Goal of the exercise:
Go to the line below containing "item stmt-CriticalPhenomena-7521 ·" and print exactly from there through the line containing "sums → 0, q_0", both included. Print nothing else.
++++ Listed entries
/-- item stmt-CriticalPhenomena-7520 · support · rank 9 · open · by planner
sources: LawlerSchrammWerner2004SAW, Lawler2005ConformallyInvariant, Chatterjee2006
[support] the exact Stein/Dynkin identity in terminal-value form: eventually in δ, P_δ(range γ ⊆ cl
D') = E_δ[q_N^{5/8}] (the terminal value q_N^{5/8} is the avoidance indicator: H = H' = 1 at the tip
b_δ once δ·b_δ ∈ D', and the past indicator is the event), so that by finite telescoping P_δ(avoid)
= q_0^{5/8} + E_δ Σ_{n<N}(q_{n+1}^{5/8} − q_n^{5/8}) = q_0^{5/8} + (balance sum) + (remainder sum)
identically. Finite sums on a finite probability space; first-step bookkeeping only. Checked
numerically to 1e-6 by exact enumeration (5×3 … 7×5 boxes, this seat). [difficulty: provable-now] -/
@[route_item "route-CriticalPhenomena-SAWSteinDefect", crux]
def DefectIdentity : Prop :=
  ∀ (D D' : Literature.Probability.RandomPlanarGeometry.DobrushinDomain) (a b : ℝ → Literature.Probability.LatticeModels.Site 2), let H : ℝ → List (Literature.Probability.LatticeModels.Site 2) → Literature.Probability.LatticeModels.Site 2 → ℝ := fun δ S w => ∑' ω : (Literature.Probability.LatticeModels.discreteDomainGraph D.carrier δ).Walk w (b δ), if (∀ v ∈ ω.support.tail, v ∉ S) ∧ b δ ∉ ω.support.dropLast then (1 / 4 : ℝ) ^ ω.length else 0; let H' : ℝ → List (Literature.Probability.LatticeModels.Site 2) → Literature.Probability.LatticeModels.Site 2 → ℝ := fun δ S w => ∑' ω : (Literature.Probability.LatticeModels.discreteDomainGraph D.carrier δ).Walk w (b δ), if (∀ v ∈ ω.support.tail, v ∉ S) ∧ b δ ∉ ω.support.dropLast ∧ Set.range (ω.toCurve (Literature.Probability.LatticeModels.meshPoint δ)) ⊆ closure D'.carrier then (1 / 4 : ℝ) ^ ω.length else 0; let Q : (δ : ℝ) → Literature.Probability.RandomPlanarGeometry.SAW.DomainSAW D.carrier δ (a δ) (b δ) → ℕ → ℝ := fun δ γ n => if Set.range ((γ.walk.take n).toCurve (Literature.Probability.LatticeModels.meshPoint δ)) ⊆ closure D'.carrier then H' δ (γ.walk.take n).support (γ.walk.getVert n) / H δ (γ.walk.take n).support (γ.walk.getVert n) else 0; Literature.Probability.RandomPlanarGeometry.SAW.IsEndpointApprox D a b → D'.carrier ⊆ D.carrier → D'.pt 0 = D.pt 0 → D'.pt 1 = D.pt 1 → (∃ ε : ℝ, 0 < ε ∧ D'.carrier ∩ Metric.ball (D.pt 0) ε = D.carrier ∩ Metric.ball (D.pt 0) ε ∧ D'.carrier ∩ Metric.ball (D.pt 1) ε = D.carrier ∩ Metric.ball (D.pt 1) ε) → ∀ᶠ δ in nhdsWithin 0 (Set.Ioi 0), ((Literature.Probability.RandomPlanarGeometry.SAW.law D.carrier δ (a δ) (b δ)).map (fun γ => γ.curve)) (Literature.Probability.RandomPlanarGeometry.CurveClass.rangeSubset (closure D'.carrier)) = ENNReal.ofReal (∫ γ, Q δ γ γ.length ^ ((5 : ℝ) / 8) ∂(Literature.Probability.RandomPlanarGeometry.SAW.law D.carrier δ (a δ) (b δ)))

/-- item stmt-CriticalPhenomena-7521 · support · rank 9 · open · by planner
sources: LawlerSchrammWerner2003Restriction, Chatterjee2006
[support] the layer-1 glue: DefectIdentity → ExcursionInitialValue → BalanceChannel → CubicRemainder
→ AvoidanceLimit. Proof: P_δ(avoid) = ofReal(q_0^{5/8} + balance + remainder) by the identity and
telescoping (linearity of the integral on a finite probability space, q_0 deterministic); the two
sums → 0, q_0 → d and x ↦ x^{5/8}, ofReal are continuous. Bookkeeping only. [difficulty: S] -/
@[route_item "route-CriticalPhenomena-SAWSteinDefect", crux]
def DefectToAvoidance : Prop :=
  DefectIdentity → ExcursionInitialValue → BalanceChannel → CubicRemainder → AvoidanceLimit

-- earlier Assembly (stmt-CriticalPhenomena-7522, replaced 2026-08-15T16:22:02Z -> stmt-CriticalPhenomena-10724): retired by None — Literature.Probability.RandomPlanarGeometry.CurveClass.polishSpace (E := ℂ) → Literature.Probability.RandomPlanarGeometry.IsSLECurve.map_eq → Literature.Probability.RandomPlanarGeometry.exists_isSLECurve → Literature.Probability.RandomPlanarGeometry.MarkedDomain.exists_i
/-- item stmt-CriticalPhenomena-10724 · assembly · rank 1 · closed · proved by Summit.CriticalPhenomena.SAWScalingLimit.Theorems.Assembly_proof (prover) · by planner
sources: LawlerSchrammWerner2003Restriction, LawlerSchrammWerner2004SAW, KemppainenSmirnov2017
[assembly] SLECarrier → SLEAvoidanceValue → AvoidanceLimit → EventualTight → SimpleSubseqLimits →
AvoidancePassage → AvoidanceDeterminesLaw → SAWScalingLimit — the restriction tail shared verbatim
with SAWLoopFugacityFlow (its Assembly stmt-CriticalPhenomena-4988 minus the four Literature
antecedents); in the deciding theorem `closes` the antecedent AvoidanceLimit is produced by the
layer-1 glue DefectToAvoidance from DefectIdentity, ExcursionInitialValue, BalanceChannel,
CubicRemainder, so every crux of the thesis is load-bearing. The four Literature antecedents of rev
0 (CurveClass.polishSpace, IsSLECurve.map_eq, exists_isSLECurve,
MarkedDomain.exists_isChordalUniformizing) are removed from the STATEMENT because the tree PROVES
what the argument consumes: CurveClass.polishSpace_holds (CurveSpace), IsSLECurve.map_eq_holds
(SLEUniquenessInLaw), exists_isSLECurve_eightThirds (SLEExistenceNeEightHolds — the all-κ fact
exists_isSLECurve is equivalent to the open SLE₈ trace theorem and is NOT needed at κ = 8/3),
MarkedDomain.exists_isChordalUniformizing_holds (CaratheodoryHalfPlaneProofs); the ∀(φ, Φ,
d)-quantified items instantiate through IsStarHull.pullbackHull with JordanDomain.isS -/
@[route_item "route-CriticalPhenomena-SAWSteinDefect", crux]
def Assembly : Prop :=
  SLECarrier → SLEAvoidanceValue → AvoidanceLimit → EventualTight → SimpleSubseqLimits → AvoidancePassage → AvoidanceDeterminesLaw → SAWScalingLimit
++++++++
Task result:
/-- item stmt-CriticalPhenomena-7521 · support · rank 9 · open · by planner
sources: LawlerSchrammWerner2003Restriction, Chatterjee2006
[support] the layer-1 glue: DefectIdentity → ExcursionInitialValue → BalanceChannel → CubicRemainder
→ AvoidanceLimit. Proof: P_δ(avoid) = ofReal(q_0^{5/8} + balance + remainder) by the identity and
telescoping (linearity of the integral on a finite probability space, q_0 deterministic); the two
sums → 0, q_0 → d and x ↦ x^{5/8}, ofReal are continuous. Bookkeeping only. [difficulty: S] -/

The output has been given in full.